+++ TASK INPUTS +++

import Summits.Langlands.Langlands.Theses.DyadicCompanionSplit

/-!
# Glue of the gen-2 resplit (k = 4β form) of `DyadicCompanionExistence` (route DyadicCompanionSplit)

Closes the glue item generated by
`ledger route edit route-Langlands-DyadicCompanionSplit --resplit DyadicCompanionExistence --into [LieIrreducibleCompanion, DyadicDeRhamRigidity, ArtinTensorCore, CliffordTateShapes]
--glue-decl-name DyadicCompanionExistence_of_resplit`:
`DyadicCompanionExistence_of_resplit : LieIrreducibleCompanion → DyadicDeRhamRigidity → ArtinTensorCore → CliffordTateShapes → DyadicCompanionExistence` (binder order immaterial: the proof is `intro; apply dyadicCompanionExistence_of_cells <;> assumption`).
Pure logic over the inlined texts: strong induction on the dimension assembles T (= the retired child `DyadicContinuousCompanion`
31993, all slices) from R (Lie-irreducible case), C♯ (Clifford–Tate shapes: induced from a smaller level-one V₁ — IH + transport —, or an Artin-tensor shape) and TF (the Artin-tensor core, fed the same IH), then G makes the continuous companion de Rham above 2 (the g8 glue).
(= decomp-langlands lens-4 g10 node `ArtinTensorCore` kernel `TensorCore.dyadicCompanionExistence_of_resplit4β`; mock-certified against
the gate render in `resplit4b_glue.mock.lean`, rc 0, axioms standard.)  No definitions, no new mathematics.
-/

set_option linter.dupNamespace false

namespace Summit.Langlands.Langlands.Theorems.DyadicCompanionSplitResplit4b

open Filter

/-- Assembly of `DyadicCompanionExistence` from the four children of the k = 4β resplit
(strong induction on the dimension; pure logic over the inlined texts). -/
theorem dyadicCompanionExistence_of_cells (hR : Summit.Langlands.Langlands.Theses.DyadicCompanionSplit.LieIrreducibleCompanion) (hG : Summit.Langlands.Langlands.Theses.DyadicCompanionSplit.DyadicDeRhamRigidity) (hF : Summit.Langlands.Langlands.Theses.DyadicCompanionSplit.ArtinTensorCore) (hC : Summit.Langlands.Langlands.Theses.DyadicCompanionSplit.CliffordTateShapes) : Summit.Langlands.Langlands.Theses.DyadicCompanionSplit.DyadicCompanionExistence := by
  have hT : ∀ (m : ℕ), ∀ (L : Type) [Field L] [NumberField L], 0 < m → ∀ (ℓ : ℕ) [Fact ℓ.Prime], ℓ ≠ 2 → ∀ (ι : PadicAlgCl ℓ ≃+* ℂ) (σ : Literature.NumberTheory.GaloisRepresentations.FramedGaloisRep L (PadicAlgCl ℓ) m), σ.toGaloisRep.IsIrreducible → ((∀ᶠ v : IsDedekindDomain.HeightOneSpectrum (NumberField.RingOfIntegers L) in cofinite, σ.IsUnramifiedAt v) ∧ ∀ (v : IsDedekindDomain.HeightOneSpectrum (NumberField.RingOfIntegers L)) (hv : ((ℓ : ℕ) : NumberField.RingOfIntegers L) ∈ v.asIdeal), (Literature.NumberTheory.PAdicHodge.fontainePstAdicCompletion v ℓ hv).IsDeRhamFramed (σ.toLocal v)) → (∀ (v : IsDedekindDomain.HeightOneSpectrum (NumberField.RingOfIntegers L)) (hv : ((ℓ : ℕ) : NumberField.RingOfIntegers L) ∈ v.asIdeal), (Literature.NumberTheory.PAdicHodge.fontainePstAdicCompletion v ℓ hv).IsCrystallineFramed (σ.toLocal v)) → (∀ w : IsDedekindDomain.HeightOneSpectrum (NumberField.RingOfIntegers L), ((ℓ : ℕ) : NumberField.RingOfIntegers L) ∉ w.asIdeal → σ.IsUnramifiedAt w) → ∀ (ι₂ : PadicAlgCl 2 ≃+* ℂ), ∃ σ₂ : Literature.NumberTheory.GaloisRepresentations.FramedGaloisRep L (PadicAlgCl 2) m, (∀ᶠ v : IsDedekindDomain.HeightOneSpectrum (NumberField.RingOfIntegers L) in cofinite, σ₂.IsUnramifiedAt v) ∧ (∀ᶠ v : IsDedekindDomain.HeightOneSpectrum (NumberField.RingOfIntegers L) in cofinite, ∃ α : Multiset ℂ, σ.HasFrobCharpolyAt v (Literature.NumberTheory.Automorphic.arithFrobPolyOfSatake ι v.residueCard 1 α) ∧ σ₂.HasFrobCharpolyAt v (Literature.NumberTheory.Automorphic.arithFrobPolyOfSatake ι₂ v.residueCard 1 α)) := by
    intro m
    induction m using Nat.strong_induction_on with
    | _ n ih =>
      intro K _ _ hn ℓ _ hℓ ι ρ hirr hgeo hcrys hlvl ι₂
      by_cases hLie : ∀ (L' : Type) [Field L'] [NumberField L'] [Algebra K L'], (ρ.restrictField L').toGaloisRep.IsIrreducible
      · exact hR K n hn ℓ hℓ ι ρ hirr hLie hgeo hcrys hlvl ι₂
      · rcases hC K n hn ℓ hℓ ρ hirr hgeo hcrys hlvl hLie with
          ⟨L₁, _, _, _, d, m, hd, hdm, _, V₁, hV₁irr, hV₁geo, hV₁crys, hV₁lvl, htransport⟩ |
          ⟨m, a, ha, ham, σ, τ, hσirr, hσgeo, hσpot, hfin, hkron⟩
        · have hm0 : 0 < m := Nat.pos_of_ne_zero (by rintro rfl; simp at hdm; omega)
          have hmn : m < n :=
            calc m < 2 * m := by omega
              _ ≤ d * m := Nat.mul_le_mul_right m hd
              _ = n := hdm
          exact htransport ι ι₂ (ih m hmn L₁ hm0 ℓ hℓ ι V₁ hV₁irr hV₁geo hV₁crys hV₁lvl ι₂)
        · exact hF K n hn ℓ hℓ ι ρ hirr hgeo hcrys hlvl m a ha ham σ τ hσirr hσgeo hσpot hfin hkron ih ι₂
  -- E from T and G (the g8 glue, two lines)
  intro K _ _ n hn ℓ _ hℓ2 ι ρ hirr hgeo hcrys hlev ι₂
  obtain ⟨ρ₂, hur₂, hm⟩ := hT n K hn ℓ hℓ2 ι ρ hirr hgeo hcrys hlev ι₂
  exact ⟨ρ₂, ⟨hur₂, hG K n hn ℓ hℓ2 ι ρ hirr hgeo hcrys hlev ι₂ ρ₂ hur₂ hm⟩, hm⟩

/-- The glue item of the k = 4β resplit of `DyadicCompanionSplit.DyadicCompanionExistence`. -/
theorem DyadicCompanionExistence_of_resplit_proof :
    Summit.Langlands.Langlands.Theses.DyadicCompanionSplit.DyadicCompanionExistence_of_resplit := by
  intro h₁ h₂ h₃ h₄
  apply dyadicCompanionExistence_of_cells <;> assumption

end Summit.Langlands.Langlands.Theorems.DyadicCompanionSplitResplit4b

+++

WHAT TO WORK ON:
All lines above from the line with "children of the k = 4β resplit" through the line with "theorem dyadicCompanionExistence_of_cells (hR", both included, are to be set down exactly, with nothing else.

TASK RESULT:
/-- Assembly of `DyadicCompanionExistence` from the four children of the k = 4β resplit
(strong induction on the dimension; pure logic over the inlined texts). -/
theorem dyadicCompanionExistence_of_cells (hR : Summit.Langlands.Langlands.Theses.DyadicCompanionSplit.LieIrreducibleCompanion) (hG : Summit.Langlands.Langlands.Theses.DyadicCompanionSplit.DyadicDeRhamRigidity) (hF : Summit.Langlands.Langlands.Theses.DyadicCompanionSplit.ArtinTensorCore) (hC : Summit.Langlands.Langlands.Theses.DyadicCompanionSplit.CliffordTateShapes) : Summit.Langlands.Langlands.Theses.DyadicCompanionSplit.DyadicCompanionExistence := by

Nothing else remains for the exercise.